Yo Yo weather and Yo Yo river level is not a good combination for "catching', but the fishing part is just fine. The 'quest' I think is what makes most anglers go fishing even when they know it's a long shot on catching. Will see what the swamp near Smokehouse holds tomorrow. Got some Alabama crappie minnows when I made a run up to the Humminbird factory a few days ago. Will see if they work in Florida waters. My snowbird buddy has some Kansas homemade jigs that might work too. We will go find out. Want to see if my 'birds' work any better anyway.


----------



## onemorecast (Feb 16, 2009)

Good luck on your efforts


----------



## FishWalton (Jul 22, 2010)

Not surprised....but it's not particular fun to get skunked! Our sojourn out of Smokehouse this morning went according to plan so far as location was concerned. The water level was high enough to access Inside Lake via River Shannon. We went way way back into the swamp, found the deep holes we were looking for, and did not see a fish on the Humminbirds. We fished a few spots 'just because' we were there. Only thing we saw was coyote swimming through the swamp...first though it was a pig. He was maybe 75 ft from us. It must be a mile to dry land from where we were.

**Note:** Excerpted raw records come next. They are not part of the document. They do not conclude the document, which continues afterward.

/-! ## §5 (SUPPLY) with the lowering step discharged -/

/-- **(SUPPLY) ⟸ lowering for the twists of `W` + Modularity + `2`-parity + Cassels–Tate** — gk2-p5's
`GenusKoly.minimalSelmerTwinSupply_of_lowering` (p591445) VERBATIM with `hMR` replaced by the per-curve hypothesis `hMRW`
(only its instances at twists of the habitat curve are used). See that theorem's docstring for the construction (prime
`q₀ ≡ 7 (mod 8)`, `≡ −1 (mod q ∣ N)`, `> |Δ|`; Heegner twin of odd `2`-Selmer rank; the walk with modulus `8 q₀ N`; the field
`ℚ(√(−q₀u))`). [cite: MazurRubin2010, Prop. 5.2 (proof) with Lemma 3.6] [cite: DokchitserDokchitserAnnals2010, Thm. 1.4]
[cite: GrossLMS1991, §1 (p. 235)] -/
theorem minimalSelmerTwinSupply_of_loweringW (hmod : exists_isNewformOf)
    (hpar : ∀ V : WeierstrassCurve ℚ, p_parity V 2) (hCT : exists_casselsTate_pairing (K := ℚ))
    (W : WeierstrassCurve ℚ) [W.IsElliptic] [W.IsGloballyMinimal] [NeZero (W.conductorNorm ℤ)]
    (hMRW : ∀ {d : ℚ}, d ≠ 0 → ∀ (V : WeierstrassCurve ℚ) [V.IsElliptic] [V.IsGloballyMinimal],
      (∃ C : VariableChange ℚ, C • W.quadraticTwist d = V) →
      ∀ s : ℕ, Nat.card (V.selmerGroup 2) = 2 ^ s → 1 < s → ∀ m : ℕ, m ≠ 0 →
        ∃ p : ℕ, p.Prime ∧ (p : ℤ) ≡ 1 [ZMOD (m : ℤ)] ∧
          Nat.card ((V.quadraticTwist (p : ℚ)).selmerGroup 2) = 2 ^ (s - 2))
    (hr0 : W.analyticRank = 0) (hρ : ∀ n : ℕ, 0 < n → W.HasSurjectiveModNGaloisRep ((2 : ℤ) ^ n)) :
    ∃ (K : Type) (_ : Field K) (_ : NumberField K),
      IsImaginaryQuadratic K ∧ Odd (NumberField.discr K) ∧ NumberField.discr K ≠ -3 ∧
      SatisfiesHeegnerHypothesis (W.conductorNorm ℤ) K ∧
      ¬ IsSquare ((NumberField.discr K : ℚ) * -|W.Δ|) ∧ ¬ IsSquare ((NumberField.discr K : ℚ) * (-(2 * |W.Δ|))) ∧
      ∃ (Wd : WeierstrassCurve ℚ) (_ : Wd.IsElliptic) (_ : Wd.IsGloballyMinimal),
        (∃ C : WeierstrassCurve.VariableChange ℚ, C • W.quadraticTwist (NumberField.discr K : ℚ) = Wd) ∧
        Nat.card (Wd.selmerGroup 2) = 2 := by
  have hN0 : (W.conductorNorm ℤ : ℕ) ≠ 0 := NeZero.ne _
  have hΔ : W.Δ ≠ 0 := W.isUnit_Δ.ne_zero
  -- Step 1: the auxiliary prime `q₀` and `K₀ = ℚ(√-q₀)`
  obtain ⟨q₀, K₀, _, _, hq₀, hq₀n, hq₀8, hq₀mod, h2K₀, hdiscK₀⟩ :=
    Quadratic.exists_prime_and_field_discr_eq_neg (W.conductorNorm ℤ : ℕ).primeFactors (max W.Δ.num.natAbs W.Δ.den)
  haveI : Fact q₀.Prime := ⟨hq₀⟩
  have hq₀Z : ∀ p : ℕ, p.Prime → p ∣ (W.conductorNorm ℤ : ℕ) → (q₀ : ZMod p) = -1 := fun p hp hpN ↦
    hq₀mod p (Nat.mem_primeFactors.mpr ⟨hp, hpN, hN0⟩) hp.ne_zero
  have hK₀ : IsImaginaryQuadratic K₀ :=
    ⟨h2K₀, Quadratic.isTotallyComplex_of_discr_neg h2K₀ (by rw [hdiscK₀, neg_lt_zero]; exact_mod_cast hq₀.pos)⟩
  have hH₀ : SatisfiesHeegnerHypothesis (W.conductorNorm ℤ) K₀ := by
    refine satisfiesHeegnerHypothesis_of_discr_congr h2K₀ _ hdiscK₀ (by omega) fun p hp hpN hp2 ↦ ?_
    rw [Int.cast_neg, Int.cast_natCast, hq₀Z p hp hpN, neg_neg]
  -- Step 2: a globally minimal model `W₀` of `W^{(-q₀)}` and its odd `2`-Selmer rank
  have hd₀ : (NumberField.discr K₀ : ℚ) ≠ 0 := by exact_mod_cast NumberField.discr_ne_zero K₀
  haveI := W.isElliptic_quadraticTwist hd₀
  obtain ⟨C₀, hC₀⟩ := hasGlobalMinimalModel_rat_holds (W.quadraticTwist (NumberField.discr K₀ : ℚ))
  haveI := hC₀
  obtain ⟨k, hk⟩ := exists_card_selmerGroup_twin_eq_two_pow_odd hmod hpar hCT W hr0 (hρ 1 one_pos) K₀ hK₀ hH₀
    (C₀ • W.quadraticTwist (NumberField.discr K₀ : ℚ)) ⟨C₀, rfl⟩
  -- Step 3: the walk, modulus `m = 8 q₀ N`
  have hm : 8 * q₀ * (W.conductorNorm ℤ : ℕ) ≠ 0 := mul_ne_zero (mul_ne_zero (by norm_num) hq₀.ne_zero) hN0
  obtain ⟨u, hu, hum, Wd, _, _, hWd, hSel⟩ := exists_twist_card_selmerGroup_two_of_loweringW W hMRW k hd₀
    (C₀ • W.quadraticTwist (NumberField.discr K₀ : ℚ)) ⟨C₀, rfl⟩ hk _ hm
  have hu0 : u ≠ 0 := hu.ne_zero
  have hu8 : (u : ℤ) ≡ 1 [ZMOD 8] := hum.of_dvd ⟨q₀ * (W.conductorNorm ℤ : ℕ), by push_cast; ring⟩
  have huq₀ : (u : ℤ) ≡ 1 [ZMOD q₀] := hum.of_dvd ⟨8 * (W.conductorNorm ℤ : ℕ), by push_cast; ring⟩
  have hq₀u : ¬ q₀ ∣ u := by
    intro h
    have hdu : (q₀ : ℤ) ∣ (u : ℤ) := by exact_mod_cast h
    have h1 : (q₀ : ℤ) ∣ 1 := by simpa using Int.dvd_sub hdu (Int.ModEq.dvd huq₀.symm)
    exact hq₀.one_lt.ne' (by exact_mod_cast Int.eq_one_of_dvd_one (by positivity) h1)
  -- Step 4: the field `K = ℚ(√(-q₀ u))`
  set D : ℤ := -((q₀ : ℤ) * u) with hDdef
  have hD8 : D % 8 = 1 := neg_mul_emod_eight (by exact_mod_cast hq₀8) hu8
  have hDsq : Squarefree D := by
    rw [hDdef, ← Int.squarefree_natAbs]
    have : ((q₀ : ℤ) * u).natAbs = q₀ * u := by
      rw [Int.natAbs_mul, Int.natAbs_natCast, Int.natAbs_natCast]
    rw [Int.natAbs_neg, this]
    exact (Nat.squarefree_mul (hq₀.coprime_iff_not_dvd.mpr hq₀u)).mpr ⟨hq₀.squarefree, hu⟩
  have hq₀7 : 7 ≤ q₀ := by omega
  have hDle : D ≤ -7 := by
    have : (7 : ℤ) * 1 ≤ (q₀ : ℤ) * u :=
      mul_le_mul (by exact_mod_cast hq₀7) (by exact_mod_cast Nat.one_le_iff_ne_zero.mpr hu0) zero_le_one
        (by positivity)
    omega
  obtain ⟨K, _, _, h2K, hdiscK⟩ := Quadratic.exists_numberField_discr_eq (D := D) (Or.inl ⟨hD8.symm ▸ by omega, hDsq, by omega⟩)
  have hdiscKQ : (NumberField.discr K : ℚ) = (NumberField.discr K₀ : ℚ) * u := by
    rw [hdiscK, hdiscK₀, hDdef]; push_cast; ring
  -- `q₀`-adic valuations: `ord_{q₀}(q₀ · u · |Δ|) = 1`, `ord_{q₀}(2) = 0`
  have hq₀Q : (q₀ : ℚ) ≠ 0 := by exact_mod_cast hq₀.ne_zero
  have huQ : (u : ℚ) ≠ 0 := by exact_mod_cast hu0
  have hnum : ¬ (q₀ : ℤ) ∣ W.Δ.num := by
    intro h
    have h' : q₀ ∣ W.Δ.num.natAbs := Int.natCast_dvd.mp h
    have hpos : 0 < W.Δ.num.natAbs := Int.natAbs_pos.mpr (Rat.num_ne_zero.mpr hΔ)
    have := Nat.le_of_dvd hpos h'
    omega
  have hden : ¬ q₀ ∣ W.Δ.den := by
    intro h
    have := Nat.le_of_dvd W.Δ.den_pos h
    omega
  have hvΔ : padicValRat q₀ W.Δ = 0 := by
    simp only [padicValRat, padicValInt.eq_zero_of_not_dvd hnum, padicValNat.eq_zero_of_not_dvd hden]
    simp
  have hvΔabs : padicValRat q₀ |W.Δ| = 0 := by
    rcases abs_choice W.Δ with h | h
    · rw [h, hvΔ]
    · rw [h, padicValRat.neg, hvΔ]
  have hvu : padicValRat q₀ (u : ℚ) = 0 := by
    rw [padicValRat.of_nat, padicValNat.eq_zero_of_not_dvd hq₀u, Nat.cast_zero]
  have hv2 : padicValRat q₀ (2 : ℚ) = 0 := by
    have h2 : ¬ q₀ ∣ 2 := fun h ↦ by have := Nat.le_of_dvd two_pos h; omega
    rw [show (2 : ℚ) = ((2 : ℕ) : ℚ) by norm_num, padicValRat.of_nat, padicValNat.eq_zero_of_not_dvd h2,
      Nat.cast_zero]
  have hy0 : (q₀ : ℚ) * u * |W.Δ| ≠ 0 := mul_ne_zero (mul_ne_zero hq₀Q huQ) (abs_ne_zero.mpr hΔ)
  have hy : padicValRat q₀ ((q₀ : ℚ) * u * |W.Δ|) = 1 := by
    rw [padicValRat.mul (mul_ne_zero hq₀Q huQ) (abs_ne_zero.mpr hΔ), padicValRat.mul hq₀Q huQ,
      padicValRat.self hq₀.one_lt, hvu, hvΔabs]
    simp
  refine ⟨K, inferInstance, inferInstance, ?_, ?_, ?_, ?_, ?_, ?_, Wd, inferInstance, inferInstance, ?_, hSel⟩
  · -- imaginary quadratic
    exact ⟨h2K, Quadratic.isTotallyComplex_of_discr_neg h2K (by rw [hdiscK]; omega)⟩
  · -- `d_K` odd
    rw [hdiscK, Int.odd_iff]; omega
  · -- `d_K ≠ -3`
    rw [hdiscK]; omega
  · -- Heegner hypothesis
    refine satisfiesHeegnerHypothesis_of_discr_congr h2K _ hdiscK hD8 fun p hp hpN hp2 ↦ ?_
    have hpm : p ∣ 8 * q₀ * (W.conductorNorm ℤ : ℕ) := hpN.mul_left _
    have hup : ((u : ℤ) : ZMod p) = ((1 : ℤ) : ZMod p) := Quadratic.intCast_zmod_eq_of_modEq_of_dvd hum hpm
    rw [hDdef, Int.cast_neg, Int.cast_mul, Int.cast_natCast, hq₀Z p hp hpN, hup]
    push_cast; ring
  · -- `d_K · (−|Δ|)` is not a square: its `q₀`-adic valuation is `1`
    have hx : (NumberField.discr K : ℚ) * -|W.Δ| = (q₀ : ℚ) * u * |W.Δ| := by rw [hdiscK, hDdef]; push_cast; ring
    rw [hx]
    exact not_isSquare_of_odd_padicValRat (q := q₀) hy0 (by rw [hy]; exact odd_one)
  · -- `d_K · (−2|Δ|)` is not a square: its `q₀`-adic valuation is `1`
    have hx : (NumberField.discr K : ℚ) * (-(2 * |W.Δ|)) = 2 * ((q₀ : ℚ) * u * |W.Δ|) := by
      rw [hdiscK, hDdef]; push_cast; ring
    rw [hx]
    refine not_isSquare_of_odd_padicValRat (q := q₀) (mul_ne_zero two_ne_zero hy0) ?_
    rw [padicValRat.mul two_ne_zero hy0, hy, hv2, zero_add]
    exact odd_one
  · -- the twin
    rw [hdiscKQ]
    exact hWd

/-- **(SUPPLY) FOR THE HABITAT, MODULO FIVE STANDARD PRINT FACTS — Mazur–Rubin Prop. 5.2 DISCHARGED.** For `W/ℚ` globally
minimal, non-CM, `r_an(W) = 0`, `ρ_{W,2^n}` onto for all `n ≥ 1`: there are a Kolyvagin-(H2)-admissible Heegner field `K`
(imaginary quadratic, `d_K` odd `≠ −3`, every prime of `N_W` split, `d_K·(−|Δ|)` and `d_K·(−2|Δ|)` non-squares) and a globally
minimal twin `Wd ≅ W^{(d_K)}` with `#Sel₂(Wd) = 2` — GRANTED ONLY Modularity `exists_isNewformOf` (BCDT), the `2`-parity theorem
`p_parity · 2` (Dokchitser–Dokchitser / Monsky), the Cassels–Tate pairing `exists_casselsTate_pairing`, Poitou–Tate duality with
real places `poitouTate_selmerStructure_duality_real ℚ` (Milne ADT I.4.10) and Tate's local Euler characteristic
`localEulerPoincareCharacteristic`. Compared with p591445 (`…_of_lowering`) the Mazur–Rubin input `hMR` (`prop52_rat`) is GONE:
it is the lead's kernel theorem `prop52_of_hasSurjectiveModNGaloisRep` (Lemma 3.6 + Čebotarev + the index-4 transfer + Lemma 2.11).
The hypotheses `¬CM` and surjectivity beyond level `2` are idle. BSD is not proved by this.
[cite: MazurRubin2010, Prop. 5.2 (proof, arXiv:0904.3709 p. 12) with Lemma 3.6 and Cor. 3.4 (i)]
[cite: DokchitserDokchitserAnnals2010, Thm. 1.4] [cite: MilneADT2006, Ch. I, Thm. 4.10] [cite: GrossLMS1991, §1 (p. 235)] -/
theorem minimalSelmerTwinSupply_of_duality (hmod : exists_isNewformOf)
    (hpar : ∀ V : WeierstrassCurve ℚ, p_parity V 2) (hCT : exists_casselsTate_pairing (K := ℚ))
    (hPT : poitouTate_selmerStructure_duality_real ℚ)
    (hEP : ∀ v : HeightOneSpectrum (𝓞 ℚ), localEulerPoincareCharacteristic (v.adicCompletion ℚ)) :
    ∀ (W : WeierstrassCurve ℚ) [W.IsElliptic] [W.IsGloballyMinimal] [NeZero (W.conductorNorm ℤ)],
      ¬ W.HasCM → W.analyticRank = 0 → (∀ n : ℕ, 0 < n → W.HasSurjectiveModNGaloisRep ((2 : ℤ) ^ n)) →
      ∃ (K : Type) (_ : Field K) (_ : NumberField K),
        IsImaginaryQuadratic K ∧ Odd (NumberField.discr K) ∧ NumberField.discr K ≠ -3 ∧
        SatisfiesHeegnerHypothesis (W.conductorNorm ℤ) K ∧
        ¬ IsSquare ((NumberField.discr K : ℚ) * -|W.Δ|) ∧ ¬ IsSquare ((NumberField.discr K : ℚ) * (-(2 * |W.Δ|))) ∧
        ∃ (Wd : WeierstrassCurve ℚ) (_ : Wd.IsElliptic) (_ : Wd.IsGloballyMinimal),
          (∃ C : WeierstrassCurve.VariableChange ℚ, C • W.quadraticTwist (NumberField.discr K : ℚ) = Wd) ∧
          Nat.card (Wd.selmerGroup 2) = 2 := by
  intro W _ _ _ _hcm hr0 hρ
  have hsurj : W.HasSurjectiveModNGaloisRep 2 := by simpa using hρ 1 one_pos
  exact minimalSelmerTwinSupply_of_loweringW hmod hpar hCT W (loweringW_of_duality hPT hEP W hsurj) hr0 hρ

After this safari we motored down to Big Sister looking for better water. Went almost to Steel Field. Found better water but still somewhat stained. One area had a lot of scattered fish which we fished hard. Partner had a rod almost pulled out of boat and that was it. The bite was not a crappie. If you know where the 35 ft water is that's where we were. Fish were holding between 10 and 28 ft, scattered. Water is still coming out of the swamp in Big Sister. Several of these little spillways should have had fish nearby but we could not find any.

Called it a day about noon and headed to the landing. Found one boat fishing in the Smokehouse run which had launched after us. They had a nice mess of big bream and shellcrackers caught fishing deep with worms using a bobber. 

After lunch at Bruce Cafe my partner headed to his condo on the beach and I headed to 7 Runs to check it out for later this week. 7 Runs Creek in perfect condition. Not sure about Dead River but my guess is it's in good shape with the Caryville gauge showing 7 ft. At 2:30 there were 7 rigs in the lot
No way to tell if they were fishing or hunting.


----------



## basnbud (Jul 20, 2011)

No way to tell if they were fishing or hunting. 

no dog boxes?


----------



## FishWalton (Jul 22, 2010)

*dog box*



basnbud said:


> No way to tell if they were fishing or hunting.
> 
> no dog boxes?



No boxes, but have seen a couple in the past.


----------